This library provides native PHP access to the Google App Engine Search API.
At the time of writing there is no off-the-shelf way to access the Google App Engine full text search API from the PHP runtime.
Generally this means developers cannot access the service without using Python/Java/Go proxy modules - which adds complexity, another language, additional potential points of failure and performance impact.
ALPHA This library is in the very early stages of development. Do not use it in production. It will change.
- Examples
- Install with Composer
- Queries
- Geo Queries
- Autocomplete
- Creating Documents - includes location (Geopoint) and Dates
- Facets
- Deleting Documents
- Local Development
- Best Practice, Free Quotas, Costs
- Google Software
I find examples a great way to decide if I want to even try out a library, so here's a couple for you.
// Schema describing a book
$obj_schema = (new \Search\Schema())
->addText('title')
->addText('author')
->addAtom('isbn')
->addNumber('price');
// Create and populate a document
$obj_book = $obj_schema->createDocument([
'title' => 'The Merchant of Venice',
'author' => 'William Shakespeare',
'isbn' => '1840224312',
'price' => 11.99
]);
// Write it to the Index
$obj_index = new \Search\Index('library');
$obj_index->put($obj_book);
In this example, I've used the Alternative Array Syntax for creating Documents - but you can also do it like this:
$obj_book = $obj_schema->createDocument();
$obj_book->title = 'Romeo and Juliet';
$obj_book->author = 'William Shakespeare';
$obj_book->isbn = '1840224339';
$obj_book->price = 9.99;
Now let's do a simple search and display the output
$obj_index = new \Search\Index('library');
$obj_response = $obj_index->search('romeo');
foreach($obj_response->results as $obj_result) {
echo "Title: {$obj_result->doc->title}, ISBN: {$obj_result->doc->isbn} <br />", PHP_EOL;
}
Search pubs!
Application: http://pub-search.appspot.com/
Code: https://github.com/tomwalder/pub-search
To install using Composer, use this require line in your composer.json
for bleeding-edge features, dev-master
"tomwalder/php-appengine-search": "v0.0.4-alpha"

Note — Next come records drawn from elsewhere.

import Summits.QuantumFields.BalabanUV.Beta.LagrangeFoldZero
import Summits.QuantumFields.BalabanUV.Beta.ValueHessianBlind
import Summits.QuantumFields.BalabanUV.Beta.CoDressedMmRead

/-!
# `BalabanUV.Beta.LagrangeFoldLiteral` — binder row D1, (L4) bookkeeping: ORDER-ONE CONSISTENCY OF THE Λ-SECTOR FOR THE LITERAL v2.26 SLOTS
# (straight conversion coefficients `lamCoeffK (KInvStep Lc j) (E2 j)` / `lamCoeffOf (KInv Lc)` read through the CO-DRESSED `G_j`): the mixed
# sandwich has the same multiplier block as the pure one, by the BLINDNESS of the value Hessian to the block-mean dressing
# (β sub-cell, D1 formalisation swarm, unit `b2b-balaban-beta-d1-formalise-leaf-10`, gen 2; CLAIM «D1-L4-FOLD», part 4)

NOT IN PRINT; OUR BOOKKEEPING.  HONEST FRAMING (cell contract, verbatim): «discharging `BetaPertH` makes Bałaban's UV stability
UNCONDITIONAL — a real constructive-QFT result; it is NOT the continuum limit and NOT the Clay problem.»  HONEST DEPENDENCY (verbatim):
«continuum YM on T⁴ ⇐ BetaPertH ∧ nine spine estimates (0/9 proved); BetaPertH ⇐ (D1) ∧ (D4) ∧ CAP+tail; G-an2-4 gates asym, D1 and
NE2/3/4.»  [folklore] kernel algebra; instantiates NO binder of the β-function wall; no `[cite:]`, no `def`, no `def … : Prop`; NOT D1,
NOT `BetaPertH`, NOT continuum, NOT Clay.

## What

Parts 2–3 (`LagrangeFoldStep`, `LagrangeFoldZero`) settle the Λ-fold for the slot typed THROUGH `G_j`.  The ADOPTED tables
(`WardLocusRecursive.SrecAt`, `SpineRootedS0N.S0NAt`) type the slot through the STRAIGHT resolvents (`KInvStep Lc (j+1)`, `KInv Lc`) while the
one-step kernel reads the vertex through the co-dressed `G = Πᵀ∘A∘Π` (`coDressKBmAt = trK piKBm ∘ · ∘ piKBm`).  §1 (generic): if the middle
kernel `E` is BLIND to the dressing (`E ∘ Πᵀ = E`, and for the pure sandwich also `Π ∘ E = E`), then the multiplier blocks of the mixed
sandwich `A∘E∘G`, of the pure sandwich `G∘E∘G`, and of the straight sandwich `A∘E∘A` COINCIDE (associativity under tameness + `comp_piKBm_inr`,
`comp_trK_piKBm_inr`).  §2: an2's `ValueHessianBlind.comp_E2_trK_piKBm` / `comp_piKBm_E2` supply the blindness of `E2 (j+1)` ⇒
**`vertexOfK_lagrangePiece_literal_eq_vertexOfM`**: `vertexOfK G_{j+1} Lc (κ u ↦ c • SLam Lc (lamCoeffK (KInvStep Lc (j+1)) (E2 (j+1)) Lc) Q κ u) μ y
= (c / wVH (j+1)) • vertexOfM G_{j+1} Lc Q μ y` and **`vertexOfK_lagrangePiece_literal_eq_M1At`** — the Λ-piece of `SrecAt (j+1)` EXACTLY AS
ADOPTED folds to `vertexOfM G_{j+1} Lc (M1At d Lc (toSite r) cΛ (j+1))`.  §3: `BorderedHessianBlind.comp_bhK_trK_piKBm` / `comp_piKBm_bhK`
give the blindness of the field block of `bhKAt` ⇒ the same at level `0` for `S0NAt`'s slot `lamCoeffOf (KInv Lc) Lc`
(**`vertexOfK_lagrangePiece_literal_zero_eq_M1At`**, via `KInvStep_zero_eq`).

UPSHOT (for the owner's OPEN TYPING POINT (Λ-slot)): at order one the straight and the `G`-typed Λ-slots are INDISTINGUISHABLE through the
vertex — (c1) holds for the literal v2.26 tables with an2's `M1At` weights, no retyping needed.  Nothing else is claimed.
-/

noncomputable section

open Finset
open scoped BigOperators
open Literature.MathematicalPhysics.QuantumFieldTheory
open Literature.MathematicalPhysics.QuantumFieldTheory.Balaban1983to89
open Literature.MathematicalPhysics.QuantumFieldTheory.Balaban1983to89.Beta
open ExpKernelCalculus (MKer Decays comp)
open KernelWard (bdd_of_decays)
open AffineAveraging (box toSite)
open OneStepResolventKernel (Fib KInv decays_mono)
open OneStepKernelFamily (KInvStep vertexOfK decays_KInvStep)
open InterLevelTransport (SLam cwsum cwsum_apply)
open BalabanStepJets (lamCoeffOf)
open BalabanStepJetsSucc (lamCoeffK E2 wVH wΛ decays_E2 decays_comp)
open BalabanStepW2 (wM1)
open SecondOrderResponse (colM vertexOfM)
open AveragingHessianKernelsRooted (hessFFAt)
open Summit.QuantumFields.BalabanUV.Beta.TameKernelCalculus
open Summit.QuantumFields.BalabanUV.Beta.ChartConjugationRelative (spr_comp)
open Summit.QuantumFields.BalabanUV.Beta.AxialDressingRooted (piKBm piKBm_inl_inr piKBm_inr_inl coDressKBmAt coDressKBmAt_eq comp_piKBm_inr
  comp_trK_piKBm_inr spr_piKBm spr_trK_piKBm decays_coDressKBmAt_KInvStep one_le_of_neZero)
open Summit.QuantumFields.BalabanUV.Beta.BorderedHessian (bhK bhKAt bhKAt_inl_inl comp_bhK_trK_piKBm comp_piKBm_bhK decays_bhKAt
  comp_E2_trK_piKBm comp_piKBm_E2 KInvStep_zero_eq)
open Summit.QuantumFields.BalabanUV.Beta.SpineRooted (M1At)
open Summit.QuantumFields.BalabanUV.Beta.LagrangeFold (vertexOfK_smul_SLam_lamCoeffK)
open Summit.QuantumFields.BalabanUV.Beta.LagrangeFoldStep (colM_sandwich_E2 wVH_ne_zero wΛ_eq_wM1_mul_wVH)
open Summit.QuantumFields.BalabanUV.Beta.LagrangeFoldZero (lamCoeffOf_eq_lamCoeffK colM_sandwich_zero wM1_zero)

namespace Summit.QuantumFields.BalabanUV.Beta.LagrangeFoldLiteral

variable {d : ℕ} {N : ℕ}

/-! ## §1 Multiplier blocks of mixed, pure and straight sandwiches coincide under blindness -/

section Generic

variable {ρ : Fin (d + 1) → ℤ} {A E : MKer (d + 1) (Fib d)}

/-- [folklore] **MIXED = STRAIGHT**: if `E ∘ Πᵀ = E` then `(A∘E∘(Πᵀ∘A∘Π))(x,z)(inr m, inr m′) = (A∘E∘A)(x,z)(inr m, inr m′)`. -/
theorem mm_mixed_eq_straight (hA : Spr A) (hE : Spr E) (hP : Spr (piKBm ρ N)) (hPt : Spr (trK (piKBm ρ N)))
    (hEr : comp E (trK (piKBm ρ N)) = E) (x z : Fin (d + 1) → ℤ) (m m' : Fin (d + 1)) :
    comp (comp A E) (coDressKBmAt ρ N A) x z (Sum.inr m) (Sum.inr m') = comp (comp A E) A x z (Sum.inr m) (Sum.inr m') := by
  have hAE : Spr (comp A E) := spr_comp hA hE
  have hPA : Spr (comp (trK (piKBm ρ N)) A) := spr_comp hPt hA
  rw [coDressKBmAt_eq, comp_assoc_tame hAE.tame hPA.tame hP.tame, comp_piKBm_inr,
    comp_assoc_tame hAE.tame hPt.tame hA.tame, ← comp_assoc_tame hA.tame hE.tame hPt.tame, hEr]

Or, if you're using the command line:
composer require tomwalder/php-appengine-search
You may need minimum-stability: dev
You can supply a simple query string to Index::search
$obj_index->search('romeo');
For more control and options, you can supply a Query
object
$obj_query = (new \Search\Query($str_query))
->fields(['isbn', 'price'])
->limit(10)
->sort('price');
$obj_response = $obj_index->search($obj_query);
Some simple, valid query strings:
price:2.99
romeo
dob:2015-01-01
dob < 2000-01-01
tom AND age:36
For much more information, see the Python reference docs: https://cloud.google.com/appengine/docs/python/search/query_strings
$obj_query->sort('price');
$obj_query->sort('price', Query::ASC);
$obj_query->limit(10);
$obj_query->offset(5);
$obj_query->fields(['isbn', 'price']);
The library supports requesting arbitrary expressions in the results.
$obj_query->expression('euros', 'gbp * 1.45']);
These can be accessed from the Document::getExpression()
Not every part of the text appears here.